# Black or White??



## MCKP (Aug 17, 2009)

Going to be setting up a new tank soon - I have the play sand in my current tank but would like something different in my new tank.... I like black sand and white sand.....
Soo.......

What are the Pros and Cons of both??

And what types/brands would you recommend?


----------



## Cento (Mar 30, 2005)

IMO, what you chose is 3/4 personal preference. The rest is arguably driven by what fish you want and what kind of setup you have (filters, rock-work, plants, etc).

I've seen both setup quite beautifully. I myself prefer black sand (I have Caribsea: Black Tahitian Moon). They say that with brightly coloured fish, the black contrasts the fish, helping their colour to "pop". Also, I've read that black can have a "calming" effect on the fish, though I've never read any scientific data on that. Makes sense though, in theory.

If you go black, everyone who's a fan of black sand will tell you to get 3M Colorquartz. Its heavier then most sand so it won't get sucked up into the filters and grind down the filter's moving parts. Its also round so its very safe with soft belly fish and sand sifters. I wanted 3M, but it was gonna be too much of a hassle to get my hands on them. I like my BTM sand, but it was more of a pain to clean then expected.


----------



## cjacob316 (Dec 4, 2008)

i put black in my brichardi tank, it was kind of a pain to clean, i would advise puting a prefilter on your intakes to help, some say more so that white washes out the color rather than black helping it, but i really think it depends on the fish, since my brichardi are so light colored i felt the black would help, if you want blue fish i would go for white


----------



## larry.beck (Jul 31, 2009)

I just put white into the new 55gal I set up about 6 weeks ago and love it, but I also bought black and will be putting it into my old 55gal this weekend. I went with 3M colorquart and find it to be very easy to clean before putting into the tank and my wife seems to have no problems with the bi-weekly vacuuming either.


----------



## LKO316 (Aug 31, 2009)

3m sand is hard to find this day. I just called around here in LA CA . None are carry them or don't sale to public . :x


----------



## Ed_209 (Dec 22, 2004)

Cento: My 3M colorquartz is sharp. I have the T-grade. I think it's the S grade that's rounded. I wish I got that instead.
I also had a very difficult time cleaning it.50 pounds took hours. I'd go with the Tahitian moon sand in the chance it would be easier to clean.
It does look good once it's in there. My signature has a link to a tank with the 3M t grade.


----------



## cjacob316 (Dec 4, 2008)

yeah i just can't find 3m here and i heard it's been discontinued


----------



## cjacob316 (Dec 4, 2008)

they make a black flourite sand too for plants


----------



## Gerry Binczik (Jan 30, 2005)

Yup, the S-grade Colorquartz is nice and smooth (I love it!), but I thought even the T-grade is smoother than many natural sands?...

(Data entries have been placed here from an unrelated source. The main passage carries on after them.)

import Summits.BirchSwinnertonDyer.BirchSwinnertonDyer.Theorems.EdixhovenFibreFiveSevenStarredOptimalManinUnitFiveSevenTransportedReciprocitySocket
import Literature.NumberTheory.PAdicHodge.CMFibreCellsGoodSupersingularData
import Literature.NumberTheory.PAdicHodge.KummerFilZeroCoboundaryRationalPointsCells
import Literature.NumberTheory.PAdicHodge.WeilTowerAlternating
import Literature.NumberTheory.PAdicHodge.WeilTowerNondegenerate
import Literature.NumberTheory.PAdicHodge.LogCyclotomicCupProductNorm
import HarnessLib

/-!
# Kato's explicit reciprocity law in the v10 socket's shape with the SIX ellipticity / integrality INSTANCE binders of the model and of the
# CM fibre DISCHARGED from `IsUnit Δ(W♭)` and `p ∤ Δ(E₀)` (sequel of `…TransportedReciprocitySocket`)

Cell `pub/bsd-wall`, D-0145 line `route-BirchSwinnertonDyer-EdixhovenFibreFiveSeven`, seat `bsd-line-edix-p4` (gen 28); crux K★
`stmt-BirchSwinnertonDyer-22226` (`StarredOptimalManinUnitFiveSeven`), line `kato_lever`, memos `Cruxes/StarredOptimalManinUnitFiveSeven/Lines/
kato-lever-K2-transport-allpoints.md` §2 and `…/kato-lever-seam-rec-at-cells.md` §13 (the socket `stub_localFormulaSupersingularCells`, with `halt` in v10).
THEOREMS ONLY (no definition, no named fact, no instance, no `sorry`); helper `--supports stmt-BirchSwinnertonDyer-22226`. **BSD is not proved by this file,
and neither is K★ or [REC-tower].** It is `…TransportedReciprocityOfVariableChange.exists_const_tatePairingPoint_eq_trace_mul_padicLog_of_variableChange` (E6)
with three groups of inputs DISCHARGED so that the remaining ones are socket binders or per-cell model data: the `ℤ_p`-homogeneity / alternation /
non-degeneracy of `e_∞` on `T_pW` (`heL`, `healt`, `henondeg`) from the LEVELWISE laws `halt`, `hnondeg` of the Weil tower
(`PAdicHodge.WeilTowerAlternating` / `WeilTowerNondegenerate`), the continuous additive `ψ : Γ_F → ℤ_p` with `ψ = log χ_cyclo`
(`exists_continuousMap_coe_eq_logCyclotomic`), and `p ≠ 2` from `p ≥ 5`.

* ★★★★ `exists_const_tatePairingPoint_eq_trace_mul_padicLog_socket_light` — as `…_socket` of `…TransportedReciprocitySocket`, minus the instance binders
  `[(curveFO F W♭).IsElliptic] [(curveOver ℂ_F W♭).IsElliptic] [(curveFO F W♭).IsIntegral w.integer] [(E₀ ⊗ ℚ_p).IsElliptic] [(E₀ ⊗ 𝔽_p).IsElliptic]
  [(curveOver ℂ_F E₀).IsElliptic]` (`AinfTop.isElliptic_curveFO`, `isElliptic_curveOverC_O`, `isIntegral_curveFO`, `CMFibreCellsGoodSupersingularData`): for `W/K₀ ⊆ F = K_v` elliptic with a Weil tower satisfying the SEVEN levelwise laws,
  the de Rham binders `hinj/hde` of `T_pW|_{Γ_F}` and a line `d`, the model data (`Dv`, `W_D`, `ψm`, `Δ` unit, Hasse `0`, `E₀`, `hWE`, `N ≥ e`, (N1′)), a
  compatible `w` and ONE change of variables `C` with `C • (W ⊗ F) = E`, `|u|_w ≤ 1`:
  **`∃ c, ∀ η ∈ Z¹(Γ_F, T_pW), ∀ P ∈ W(F): ⟨[η], P⟩_W = Tr_{F/ℚ_p}(c · exp*_d(η) · log_ω^{W ⊗ F}(P))`.**

References: [cite: Kato1993LNM1553, Ch. II §1.2.2, Thm. 1.4.1 (3)–(4), Lemma 1.4.3] · [cite: SilvermanAEC2009, Prop. III.8.1, III.1 Table 3.1, X §4].
-/

set_option autoImplicit false
-- single-conjunct summit: `Summit.BirchSwinnertonDyer.BirchSwinnertonDyer.…` repeats the name by design
set_option linter.dupNamespace false

noncomputable section

open Field Function ValuativeRel WittVector NumberField IsDedekindDomain
open scoped NumberField Topology Classical NNReal
open Literature.NumberTheory.PAdicHodge Literature.NumberTheory.GaloisRepresentations
  Literature.NumberTheory.GaloisRepresentations.IsNonarchimedeanLocalField Literature.NumberTheory.GaloisRepresentations.LubinTate
  Literature.NumberTheory.GaloisCohomology Literature.NumberTheory.EllipticCurves Literature.NumberTheory.EllipticCurves.FormalGroupChart
  Literature.NumberTheory.PAdicHodge.GaloisContinuity Literature.IUT.LogVolume Literature.RingTheory.FormalGroups
  Literature.AlgebraicGeometry.Resolution _root_.WeierstrassCurve _root_.WeierstrassCurve.VariableChange

namespace Summit.BirchSwinnertonDyer.BirchSwinnertonDyer.Theorems.TransportedReciprocitySocketLight

variable {K : Type} [Field K] [NumberField K] {p : ℕ} [hprime : Fact p.Prime] (v : HeightOneSpectrum (𝓞 K))
  [CharZero (v.adicCompletion K)] [LocallyCompactSpace (absoluteGaloisGroup (v.adicCompletion K))]
  [Fact (¬ IsUnit (p : integerC (v.adicCompletion K)))]
  [IsAdicComplete (Ideal.span {(p : integerC (v.adicCompletion K))}) (integerC (v.adicCompletion K))]
  [CharP 𝓀[v.adicCompletion K] p] [CharZero (CompletedAlgClosure (v.adicCompletion K))]
  (hpv : valuation (v.adicCompletion K) (p : v.adicCompletion K) < 1)
  (Dv : EisensteinRoot (v.adicCompletion K) p hpv) (Wm : WeierstrassCurve (EisensteinRoot.CoeffDisc Dv))
  (ψm : EisensteinRoot.CoeffDisc Dv →+* LTCoeff (v.adicCompletion K))
  (hψm : ∀ c, algebraMap (LTCoeff (v.adicCompletion K)) (v.adicCompletion K) (ψm c) = EisensteinRoot.CoeffDisc.toF Dv c)
  (hΔ : IsUnit (Wm.map ψm).Δ) (hA : ((Wm.map ψm).map (AinfTop.redCoeff (v.adicCompletion K))).hasseCoeff p = 0)
  -- the curve `W/K₀` and its Weil tower
  {K₀ : Type} [Field K₀] [CharZero K₀] (W : WeierstrassCurve K₀) [W.IsElliptic] [Algebra K₀ (v.adicCompletion K)]
  (e : (k : ℕ) → geomTorsion W ((p ^ k : ℕ) : ℤ) → geomTorsion W ((p ^ k : ℕ) : ℤ) → AlgebraicClosure K₀)
  (hμ : ∀ k S T, e k S T ^ (p ^ k) = 1) (hadd₁ : ∀ k S₁ S₂ T, e k (S₁ + S₂) T = e k S₁ T * e k S₂ T)
  (hadd₂ : ∀ k S T₁ T₂, e k S (T₁ + T₂) = e k S T₁ * e k S T₂)
  (hgal : ∀ k (σ : absoluteGaloisGroup K₀) (S T : geomTorsion W ((p ^ k : ℕ) : ℤ)), σ • e k S T = e k (σ • S) (σ • T))
  (hcompat : ∀ k (S T : geomTorsion W ((p ^ (k + 1) : ℕ) : ℤ)),
    e k (torsionMulHom W (p ^ (k + 1)) (p ^ k) p (pow_succ p k).symm S)
      (torsionMulHom W (p ^ (k + 1)) (p ^ k) p (pow_succ p k).symm T) = e (k + 1) S T ^ p)

set_option maxHeartbeats 1600000 in
include hgal hΔ hA hψm in
/-- ★★★★ **Kato's explicit reciprocity law in the v10 socket's shape, instance-light.** As
`TransportedReciprocitySocket.exists_const_tatePairingPoint_eq_trace_mul_padicLog_socket` (the six ellipticity / integrality instances of the model
and of `E₀` are derived inside from `hΔ`, `hΔ₀`); i.e. as `…_of_variableChange`, but the Weil tower of `W` is given with its
LEVELWISE laws only (`hμ hadd₁ hadd₂ hgal hcompat` + alternation `halt` + non-degeneracy `hnondeg`; the limit laws `heL/healt/henondeg` are derived), the
character `ψ = log χ_cyclo : Γ_F → ℤ_p` is constructed inside, and `p ≠ 2` is read off `p ≥ 5`. Conclusion: ONE `c ∈ F` with
**`⟨[η], P⟩_W = Tr_{F/ℚ_p}(c · exp*_d(η) · log_ω(P))`** for every cocycle `η` of `T_pW|_{Γ_F}` and EVERY `P ∈ W(F)`, `log_ω = padicLogPointFiniteExt w (W ⊗ F) p`.
[cite: Kato1993LNM1553, Ch. II §1.2.2 and Thm. 1.4.1 (3)–(4)] [cite: SilvermanAEC2009, Prop. III.8.1, III.1 Table 3.1] -/
theorem exists_const_tatePairingPoint_eq_trace_mul_padicLog_socket_light (hp5 : 5 ≤ p)
    (E₀ : WeierstrassCurve ℤ)
    (hWE : Wm.map (Ideal.Quotient.mk (Ideal.span {EisensteinRoot.CoeffDisc.of Dv (AdjoinRoot.root Dv.poly)})) =
      (E₀.map (algebraMap ℤ (EisensteinRoot.CoeffDisc Dv))).map
        (Ideal.Quotient.mk (Ideal.span {EisensteinRoot.CoeffDisc.of Dv (AdjoinRoot.root Dv.poly)})))
    (hΔ₀ : ¬ (p : ℤ) ∣ E₀.Δ) (hA₀ : (E₀.map (Int.castRingHom (ZMod p))).hasseCoeff p = 0)
    {N : ℕ} (hN : Dv.e ≤ N)
    (hN1' : ∃ τ : AinfTop.TatePtO (v.adicCompletion K) (Wm.map ψm) p,
      AinfRamTop.omegaPeriod Wm (surjective_fontaineTheta_integerC hpv) (AinfTop.seqO (Wm.map ψm) τ) (AinfTop.seqO_zero (Wm.map ψm) τ)
        (AinfRamTop.mulPC_seqO Wm ψm hψm τ) ≠ 0)
    -- the LEVELWISE alternation and non-degeneracy of the Weil tower (socket binders)
    (halt : ∀ k (S : geomTorsion W ((p ^ k : ℕ) : ℤ)), e k S S = 1)
    (hnondeg : ∀ k (T : geomTorsion W ((p ^ k : ℕ) : ℤ)), (∀ S, e k S T = 1) → T = 0)
    (hinj : letI := LocalField.padicAlgebra (v.adicCompletion K) p hpv
      (bdRPeriodRingData (F := (v.adicCompletion K)) (p := p) hpv).CupLogInjective (logCyclotomic p)
        (restrictedRationalTateRep W (v.adicCompletion K) p))
    (hde : letI := LocalField.padicAlgebra (v.adicCompletion K) p hpv
      ∀ η : contOneCocycles (restrictedTateRep W (v.adicCompletion K) p).toTopRep,
        (bdRPeriodRingData (F := (v.adicCompletion K)) (p := p) hpv).HasDualExp (logCyclotomic p)
          (restrictedRationalTateRep W (v.adicCompletion K) p)
          fun σ => TateModule.toRational p (η.1 σ))
    (d : letI := LocalField.padicAlgebra (v.adicCompletion K) p hpv
      (bdRPeriodRingData (F := (v.adicCompletion K)) (p := p) hpv).FilZeroLine
        (restrictedRationalTateRep W (v.adicCompletion K) p))
    -- the change of variables onto the model and the valuation for `log_ω`
    (w : Valuation (v.adicCompletion K) ℝ≥0) [w.Compatible] [(W.baseChange (v.adicCompletion K)).IsIntegral w.integer]
    (C : VariableChange (v.adicCompletion K)) (hC : C • W.baseChange (v.adicCompletion K) = AinfTop.curveFO (v.adicCompletion K) (Wm.map ψm))
    (hu : w (C.u : v.adicCompletion K) ≤ 1) :
    letI := LocalField.padicAlgebra (v.adicCompletion K) p hpv
    ∃ c : v.adicCompletion K,
      ∀ (η : contOneCocycles (restrictedTateRep W (v.adicCompletion K) p).toTopRep) (P : (W.baseChange (v.adicCompletion K)).toAffine.Point),
        ((tatePairingPoint W (v.adicCompletion K) p e hμ hadd₁ hadd₂ hgal hcompat (oneCocycleClass _ η) P : ℤ_[p]) : ℚ_[p]) =
          Algebra.trace ℚ_[p] (v.adicCompletion K)
            (c * expStarCoord W hpv d η * padicLogPointFiniteExt w (W.baseChange (v.adicCompletion K)) p P) := by
  letI := LocalField.padicAlgebra (v.adicCompletion K) p hpv
  -- the six instances, from `hΔ` and `hΔ₀`
  haveI := AinfTop.isElliptic_curveFO (Wm.map ψm) hΔ
  haveI := AinfTop.isElliptic_curveOverC_O (F := v.adicCompletion K) (W := Wm.map ψm) hΔ
  haveI := AinfTop.isIntegral_curveFO (Wm.map ψm) w
  have hΔ₀' : E₀.Δ ≠ 0 := fun h => hΔ₀ (h ▸ dvd_zero _)
  haveI := isElliptic_cmFibre_map_field (K := ℚ_[p]) E₀ hΔ₀'
  haveI := isElliptic_cmFibre_map_zmod (p := p) E₀ hΔ₀
  haveI := isElliptic_curveOver_cmFibre (F := v.adicCompletion K) E₀ hΔ₀'
  -- E7 (STEPWISE application)
  have h1 := TransportedReciprocitySocket.exists_const_tatePairingPoint_eq_trace_mul_padicLog_socket v hpv Dv Wm ψm hψm hΔ hA W e hμ hadd₁
    hadd₂ hgal hcompat hp5 E₀ hWE hΔ₀ hA₀ (N := N) hN hN1' halt hnondeg
  exact h1 hinj hde d w C hC hu

end Summit.BirchSwinnertonDyer.BirchSwinnertonDyer.Theorems.TransportedReciprocitySocketLight

end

Your videos are awesome, Ed! :thumb:


----------



## MCKP (Aug 17, 2009)

Thanks everyone..... I guess I need to figure out what fish I am going to put in that tank first.... Was contemplating Discus.... I really like them alot and have been reading up on how to take care of them... It will be a 125 tank....

I will have to do some thinking as well as see what I can actually get around here.....


----------



## cjacob316 (Dec 4, 2008)

if you do discus, black would be nice, and you can get the black flourite since well let's face it with new world cichlids plants just look better, even the red flourite would look nice, but my lfs has discus in black sand and i really like it


----------



## MCKP (Aug 17, 2009)

Not going to do the Discus right now..... Have decided to do Labs, Greshakei, and Fryeri.... Plus I will have my Catfish and Shark in there...

Have to sell the current inhabitants first, then move them to the 125... We are then going to take our 55 and turn it saltwater.....


----------